- **TASK PROMPT**
How do the lines below between the ones holding "change GaloisRep.cyclotomicCharacter K p τ₁" and "-- proportionality on", inclusive, read? Give them again exactly, with no other lines.
**** GIVEN RECORDS
import Literature.NumberTheory.EllipticCurves.AnticyclotomicInertiaAboveP
import Literature.NumberTheory.EllipticCurves.InertiaAboveEllCyclotomicProofs
import Literature.NumberTheory.EllipticCurves.BigGaloisRepSelmer
import Literature.NumberTheory.EllipticCurves.HeegnerPoints
import Literature.NumberTheory.Automorphic.AdicCompletionLocalField
import HarnessLib

/-!
# Inertia elements above a SPLIT prime with PRESCRIBED cyclotomic character, and the torsion ones lie in `G_{K̃_∞}`
# (the element `σ₀` of the corner stub (FIX) of crux 25505; proofs only)

Topic `NumberTheory/EllipticCurves` (namespace `Literature.NumberTheory.EllipticCurves.ZpExtension`). THEOREMS ONLY (no
definition, no named fact; D-0026). For a quadratic field `K` in which the odd prime `p` SPLITS (`v ≠ v̄` above `p`):

* `exists_mem_inertia_cyclotomicCharacter_eq_of_split` — **`χ_p(I_𝔓) = ℤ_pˣ` for every prime `𝔓` of `\bar ℤ_K` above `p`**:
  the tree's `χ_p(I_{𝔓 ∩ \bar ℤ}) = ℤ_pˣ` over `ℚ` (`exists_mem_inertia_cyclotomicCharacter_eq`, Neukirch II (7.13)) lands in
  `res(Γ_K)` because the whole decomposition group of a completely split prime does
  (`SorensenPatching.decompositionSubgroup_le_range_of_ncard_primesOver_eq`), and `χ_p^K = χ_p^ℚ ∘ res`
  (`cyclotomicCharacter_eq_cyclotomicCharacter_rat_absGaloisRestrict`). (The tree's `exists_mem_inertia_cyclotomicCharacter_ne_one`
  gives only `≠ 1` for a general number field.)
* `exists_mem_inertia_torsion_of_split` — **for a TORSION `u ∈ ℤ_pˣ` the inertia element `τ` with `χ_p(τ) = u` lies in `ker κ'` for the
  cyclotomic `κ'` (`ker κ' = χ_p⁻¹(torsion)`) AND in `ker κ` for every other `ℤ_p`-extension `κ`** (the two `ℤ_p`-characters are
  proportional on `I_𝔓` at a split prime, `toAdd_mul_comm_of_mem_inertia_of_ncard_primesOver_eq`, and `κ'` is ramified there:
  an inertia element with NON-torsion cyclotomic character, `exists_unit_pow_ne_one`).
* `exists_localGroup_inertia_torsion_of_split` — the same as an element of the local Galois group `Γ_{K_v̄}`
  (`BigGaloisRep.LocalGroup K (Sum.inl v̄)`, inertia `absInertia`, via `inertia_adicCompletionPrime_eq_map_absInertia`).

Use (cell `bsd-stepL`, crux 25505, v6 stub (FIX), memo `LOCALDEFECT-25505-imc-p1-g23.md` §1bis step (3)): with `u = ζ` of order `p − 1`
the element `σ₀ ∈ P = ker κ| ∩ ker κ'|` acts on the ordinary line by `ζ^{k−1} ≠ 1` (`k` even), the input `h₀` of
`Summits/…/Theorems/ErratumRoadFiveFixedPartTriangularReduction.lean`.

References: [NeukirchANT1999] II (7.13), I (9.4); [SerreLocalFields1979] IV §4 Prop. 17; [Washington1997] §13.1; [Brink2007] §II.
-/

noncomputable section

open Field NumberField IsDedekindDomain
open Literature.NumberTheory.GaloisRepresentations Literature.NumberTheory.EllipticCurves

namespace Literature.NumberTheory.EllipticCurves.ZpExtension

variable {K : Type} [Field K] [NumberField K] {p : ℕ} [Fact p.Prime]

/-- **`χ_p(I_𝔓) = ℤ_pˣ` above a split prime of a quadratic field**: for `[K : ℚ] = 2`, `v ≠ v̄` above `p`, `𝔓` a prime of `\bar ℤ_K`
above `v̄` and `u ∈ ℤ_pˣ`, some `τ ∈ I_𝔓 ≤ Γ_K` has `χ_p(τ) = u`. [cite: NeukirchANT1999, Ch. II (7.13) and Ch. I (9.4)] -/
theorem exists_mem_inertia_cyclotomicCharacter_eq_of_split (hK2 : Module.finrank ℚ K = 2)
    {v vbar : HeightOneSpectrum (𝓞 K)} (hpv : ((p : ℕ) : 𝓞 K) ∈ v.asIdeal)
    (hpvbar : ((p : ℕ) : 𝓞 K) ∈ vbar.asIdeal) (hne : vbar ≠ v)
    {𝔓 : Ideal (absIntegers (𝓞 K) K)} (h𝔓 : 𝔓 ∈ vbar.primesAbove) (u : ℤ_[p]ˣ) :
    ∃ τ ∈ 𝔓.inertia (absoluteGaloisGroup K), GaloisRep.cyclotomicCharacter K p τ = u := by
  have hp : p.Prime := Fact.out
  haveI : Algebra.IsQuadraticExtension ℚ K := ⟨hK2⟩
  haveI : IsGalois ℚ K := inferInstance
  -- the place `u₀ = (p)` of `ℚ` below `v̄`
  obtain ⟨u₀, hwu, hu₀⟩ := exists_heightOneSpectrum_rat_under hp hpvbar
  have hu₀eq : u₀ = vbar.under (𝓞 ℚ) :=
    HeightOneSpectrum.ext (by rw [← hwu, HeightOneSpectrum.under_asIdeal])
  have hsplit : (u₀.asIdeal.primesOver (𝓞 K)).ncard = Module.finrank ℚ K := by
    rw [hu₀eq]
    exact ncard_primesOver_under_eq_finrank_of_ne hK2 hpvbar hpv hne.symm
  -- the prime of `\bar ℤ_ℚ` below `𝔓`, and an inertia element there with `χ = u`
  have h𝔔 : 𝔓.comap (absIntegersMap ℚ K) ∈ u₀.primesAbove := comap_absIntegersMap_mem_primesAbove hwu h𝔓
  obtain ⟨τ', hτ'I, hτ'χ⟩ := exists_mem_inertia_cyclotomicCharacter_eq p hu₀ h𝔔 u
  -- it is a restriction from `Γ_K` (split prime)
  have hτ'D := Ideal.inertia_le_decompositionSubgroup (absoluteGaloisGroup ℚ) _ hτ'I
  obtain ⟨τ, hτ⟩ := SorensenPatching.decompositionSubgroup_le_range_of_ncard_primesOver_eq hsplit h𝔔 hτ'D
  have hτ : absGaloisRestrict ℚ K τ = τ' := hτ
  refine ⟨τ, ?_, ?_⟩
  · rw [← comap_inertia_comap_absIntegersMap ℚ K 𝔓, Subgroup.mem_comap]
    change absGaloisRestrict ℚ K τ ∈ _
    rw [hτ]
    exact hτ'I
  · rw [cyclotomicCharacter_eq_cyclotomicCharacter_rat_absGaloisRestrict K p τ, hτ, hτ'χ]

/-- **A torsion inertia element lies in `ker κ' ∩ ker κ`**: `K` quadratic, `p ≠ 2` split (`v ≠ v̄`), `𝔓 ∣ v̄`, `κ'` CYCLOTOMIC and `κ`
ANY `ℤ_p`-extension; for a torsion `u ∈ ℤ_pˣ` there is `τ ∈ I_𝔓` with `χ_p(τ) = u`, `κ'(τ) = 0` and `κ(τ) = 0` — `ker κ' = χ_p⁻¹(torsion)`,
and the proportionality `κ(τ)·κ'(τ₁) = κ'(τ)·κ(τ₁) = 0` with a ramified `τ₁ ∈ I_𝔓` for `κ'` (non-torsion cyclotomic value).
[cite: Washington1997, §13.1] [cite: SerreLocalFields1979, Ch. XIV §7 Thm. 2] -/
theorem exists_mem_inertia_torsion_of_split (hK2 : Module.finrank ℚ K = 2) (hp2 : p ≠ 2)
    {v vbar : HeightOneSpectrum (𝓞 K)} (hpv : ((p : ℕ) : 𝓞 K) ∈ v.asIdeal)
    (hpvbar : ((p : ℕ) : 𝓞 K) ∈ vbar.asIdeal) (hne : vbar ≠ v)
    {𝔓 : Ideal (absIntegers (𝓞 K) K)} (h𝔓 : 𝔓 ∈ vbar.primesAbove)
    (κ κ' : ZpExtension K p) (hκ' : κ'.IsCyclotomic) (u : ℤ_[p]ˣ) (hu : u ∈ CommGroup.torsion ℤ_[p]ˣ) :
    ∃ τ ∈ 𝔓.inertia (absoluteGaloisGroup K), GaloisRep.cyclotomicCharacter K p τ = u ∧ κ' τ = 1 ∧ κ τ = 1 := by
  have hp : p.Prime := Fact.out
  haveI : Algebra.IsQuadraticExtension ℚ K := ⟨hK2⟩
  haveI : IsGalois ℚ K := inferInstance
  obtain ⟨τ, hτI, hτχ⟩ := exists_mem_inertia_cyclotomicCharacter_eq_of_split hK2 hpv hpvbar hne h𝔓 u
  -- `κ'(τ) = 0`: `χ_p(τ)` is torsion
  have hκ'τ : κ' τ = 1 := by
    rw [← mem_kerSubgroup, hκ']
    exact Subgroup.mem_comap.mpr (by change GaloisRep.cyclotomicCharacter K p τ ∈ _; rw [hτχ]; exact hu)
  refine ⟨τ, hτI, hτχ, hκ'τ, ?_⟩
  -- a ramified element `τ₁ ∈ I_𝔓` for `κ'`: non-torsion cyclotomic value
  obtain ⟨w, hw⟩ := exists_unit_pow_ne_one p
  obtain ⟨τ₁, hτ₁I, hτ₁χ⟩ := exists_mem_inertia_cyclotomicCharacter_eq_of_split hK2 hpv hpvbar hne h𝔓 w
  have hκ'τ₁ : κ' τ₁ ≠ 1 := by
    rw [Ne, ← mem_kerSubgroup, hκ']
    intro hmem
    have hw' : w ∈ CommGroup.torsion ℤ_[p]ˣ := by
      have h := Subgroup.mem_comap.mp hmem
      change GaloisRep.cyclotomicCharacter K p τ₁ ∈ _ at h
      rwa [hτ₁χ] at h
    obtain ⟨n, hn, hwn⟩ := (isOfFinOrder_iff_pow_eq_one).mp ((CommGroup.mem_torsion w).mp hw')
    exact hw n hn hwn
  -- proportionality on `I_𝔓` at the split prime
  obtain ⟨u₀, hwu, hu₀⟩ := exists_heightOneSpectrum_rat_under hp hpvbar
  have hu₀eq : u₀ = vbar.under (𝓞 ℚ) :=
    HeightOneSpectrum.ext (by rw [← hwu, HeightOneSpectrum.under_asIdeal])
  have hsplit : (u₀.asIdeal.primesOver (𝓞 K)).ncard = Module.finrank ℚ K := by
    rw [hu₀eq]
    exact ncard_primesOver_under_eq_finrank_of_ne hK2 hpvbar hpv hne.symm
  have hdet := toAdd_mul_comm_of_mem_inertia_of_ncard_primesOver_eq hp2 hu₀ hsplit hwu h𝔓
    κ.toContinuousMonoidHom.toMonoidHom κ'.toContinuousMonoidHom.toMonoidHom
    κ.toContinuousMonoidHom.continuous κ'.toContinuousMonoidHom.continuous hτI hτ₁I
  change (κ τ).toAdd * (κ' τ₁).toAdd = (κ' τ).toAdd * (κ τ₁).toAdd at hdet
  rw [hκ'τ, toAdd_one, zero_mul, mul_eq_zero] at hdet
  rcases hdet with h | h
  · exact Multiplicative.toAdd.injective (by rw [h, toAdd_one])
  · exact absurd (Multiplicative.toAdd.injective (by rw [h, toAdd_one])) hκ'τ₁

/-- **The same as an element of the local Galois group `Γ_{K_v̄}`**: there is `σ₀` in the inertia group `absInertia (K_v̄)` of the local
absolute Galois group `BigGaloisRep.LocalGroup K (Sum.inl v̄)` whose image in `Γ_K` (`localMap`) has `χ_p = u`, `κ' = 0`, `κ = 0`
(`I_{𝔓₀} = res(I_{K_v̄})` for the prime `𝔓₀` cut out by `K̄ → K̄_v̄`, `inertia_adicCompletionPrime_eq_map_absInertia`). The `σ₀ ∈ P`
of the (FIX) triangular reduction. [cite: NeukirchANT1999, Ch. II §9 Prop. (9.6) and (7.13)] -/
theorem exists_localGroup_inertia_torsion_of_split (hK2 : Module.finrank ℚ K = 2) (hp2 : p ≠ 2)
    {v vbar : HeightOneSpectrum (𝓞 K)} (hpv : ((p : ℕ) : 𝓞 K) ∈ v.asIdeal)
    (hpvbar : ((p : ℕ) : 𝓞 K) ∈ vbar.asIdeal) (hne : vbar ≠ v)
    (κ κ' : ZpExtension K p) (hκ' : κ'.IsCyclotomic) (u : ℤ_[p]ˣ) (hu : u ∈ CommGroup.torsion ℤ_[p]ˣ) :
    ∃ σ₀ : BigGaloisRep.LocalGroup K (Sum.inl vbar), σ₀ ∈ absInertia (vbar.adicCompletion K) ∧
      GaloisRep.cyclotomicCharacter K p (BigGaloisRep.localMap K (Sum.inl vbar) σ₀) = u ∧
      κ' (BigGaloisRep.localMap K (Sum.inl vbar) σ₀) = 1 ∧ κ (BigGaloisRep.localMap K (Sum.inl vbar) σ₀) = 1 := by
  obtain ⟨τ, hτI, hτχ, hκ'τ, hκτ⟩ := exists_mem_inertia_torsion_of_split hK2 hp2 hpv hpvbar hne
    (adicCompletionPrime_mem_primesAbove K vbar) κ κ' hκ' u hu
  rw [inertia_adicCompletionPrime_eq_map_absInertia K vbar, Subgroup.mem_map] at hτI
  obtain ⟨σ₀, hσ₀, rfl⟩ := hτI
  exact ⟨σ₀, hσ₀, hτχ, hκ'τ, hκτ⟩

/-! ### The inertia inputs of the (FIX) assembly at the level of the local Galois group `Γ_{K_v̄}`
(`Summits/…/Theorems/ErratumRoadFiveFixedPartOfFrame.lean`, hypotheses `hprop` and `hram`). -/

/-- **Proportionality of two `ℤ_p`-characters on the local inertia group `I_{K_v̄} ≤ Γ_{K_v̄}`** at a split odd prime of a
quadratic field: `κ₁(σ)κ₂(τ) = κ₂(σ)κ₁(τ)` for `σ, τ ∈ absInertia (K_v̄)` (the tree's `toAdd_mul_comm_of_mem_inertia_of_ncard_primesOver_eq`
on `I_{𝔓₀} = res(I_{K_v̄})`). [cite: SerreLocalFields1979, Ch. XIV §7 Thm. 2] [cite: Washington1997, §13.1] -/
theorem absInertia_toAdd_mul_comm_of_split (hK2 : Module.finrank ℚ K = 2) (hp2 : p ≠ 2)
    {v vbar : HeightOneSpectrum (𝓞 K)} (hpv : ((p : ℕ) : 𝓞 K) ∈ v.asIdeal)
    (hpvbar : ((p : ℕ) : 𝓞 K) ∈ vbar.asIdeal) (hne : vbar ≠ v) (κ₁ κ₂ : ZpExtension K p)
    {σ τ : BigGaloisRep.LocalGroup K (Sum.inl vbar)} (hσ : σ ∈ absInertia (vbar.adicCompletion K))
    (hτ : τ ∈ absInertia (vbar.adicCompletion K)) :
    (κ₁ (BigGaloisRep.localMap K (Sum.inl vbar) σ)).toAdd * (κ₂ (BigGaloisRep.localMap K (Sum.inl vbar) τ)).toAdd =
      (κ₂ (BigGaloisRep.localMap K (Sum.inl vbar) σ)).toAdd * (κ₁ (BigGaloisRep.localMap K (Sum.inl vbar) τ)).toAdd := by
  have hp : p.Prime := Fact.out
  haveI : Algebra.IsQuadraticExtension ℚ K := ⟨hK2⟩
  haveI : IsGalois ℚ K := inferInstance
  obtain ⟨u₀, hwu, hu₀⟩ := exists_heightOneSpectrum_rat_under hp hpvbar
  have hu₀eq : u₀ = vbar.under (𝓞 ℚ) :=
    HeightOneSpectrum.ext (by rw [← hwu, HeightOneSpectrum.under_asIdeal])
  have hsplit : (u₀.asIdeal.primesOver (𝓞 K)).ncard = Module.finrank ℚ K := by
    rw [hu₀eq]
    exact ncard_primesOver_under_eq_finrank_of_ne hK2 hpvbar hpv hne.symm
  have hI : ∀ {γ : BigGaloisRep.LocalGroup K (Sum.inl vbar)}, γ ∈ absInertia (vbar.adicCompletion K) →
      BigGaloisRep.localMap K (Sum.inl vbar) γ ∈ (adicCompletionPrime K vbar).inertia (absoluteGaloisGroup K) := by
    intro γ hγ
    rw [inertia_adicCompletionPrime_eq_map_absInertia K vbar]
    exact Subgroup.mem_map_of_mem _ hγ
  have hdet := toAdd_mul_comm_of_mem_inertia_of_ncard_primesOver_eq hp2 hu₀ hsplit hwu
    (adicCompletionPrime_mem_primesAbove K vbar)
    κ₁.toContinuousMonoidHom.toMonoidHom κ₂.toContinuousMonoidHom.toMonoidHom
    κ₁.toContinuousMonoidHom.continuous κ₂.toContinuousMonoidHom.continuous (hI hσ) (hI hτ)
  exact hdet

/-- **The anticyclotomic character is ramified on the local inertia group `I_{K_v̄}`**: some `τ ∈ absInertia (K_v̄)` has `κ(res τ) ≠ 0`
(the tree's `exists_mem_inertia_apply_ne_one_of_isAnticyclotomic` on `I_{𝔓₀} = res(I_{K_v̄})`). [cite: Brink2007, Cor. 1 (p. 2136)] -/
theorem exists_absInertia_apply_ne_one_of_isAnticyclotomic (hK : IsImaginaryQuadratic K) (hp2 : p ≠ 2)
    (κ : ZpExtension K p) (hκ : κ.IsAnticyclotomic)
    {vbar : HeightOneSpectrum (𝓞 K)} (hpvbar : ((p : ℕ) : 𝓞 K) ∈ vbar.asIdeal) :
    ∃ τ : BigGaloisRep.LocalGroup K (Sum.inl vbar), τ ∈ absInertia (vbar.adicCompletion K) ∧
      κ (BigGaloisRep.localMap K (Sum.inl vbar) τ) ≠ 1 := by
  obtain ⟨τ', hτ'I, hτ'⟩ := exists_mem_inertia_apply_ne_one_of_isAnticyclotomic hK hp2 κ hκ hpvbar
    (adicCompletionPrime_mem_primesAbove K vbar)
  rw [inertia_adicCompletionPrime_eq_map_absInertia K vbar, Subgroup.mem_map] at hτ'I
  obtain ⟨τ, hτ, rfl⟩ := hτ'I
  exact ⟨τ, hτ, hτ'⟩

end Literature.NumberTheory.EllipticCurves.ZpExtension

end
********
- **WRITTEN SOLUTION**
      change GaloisRep.cyclotomicCharacter K p τ₁ ∈ _ at h
      rwa [hτ₁χ] at h
    obtain ⟨n, hn, hwn⟩ := (isOfFinOrder_iff_pow_eq_one).mp ((CommGroup.mem_torsion w).mp hw')
    exact hw n hn hwn
  -- proportionality on `I_𝔓` at the split prime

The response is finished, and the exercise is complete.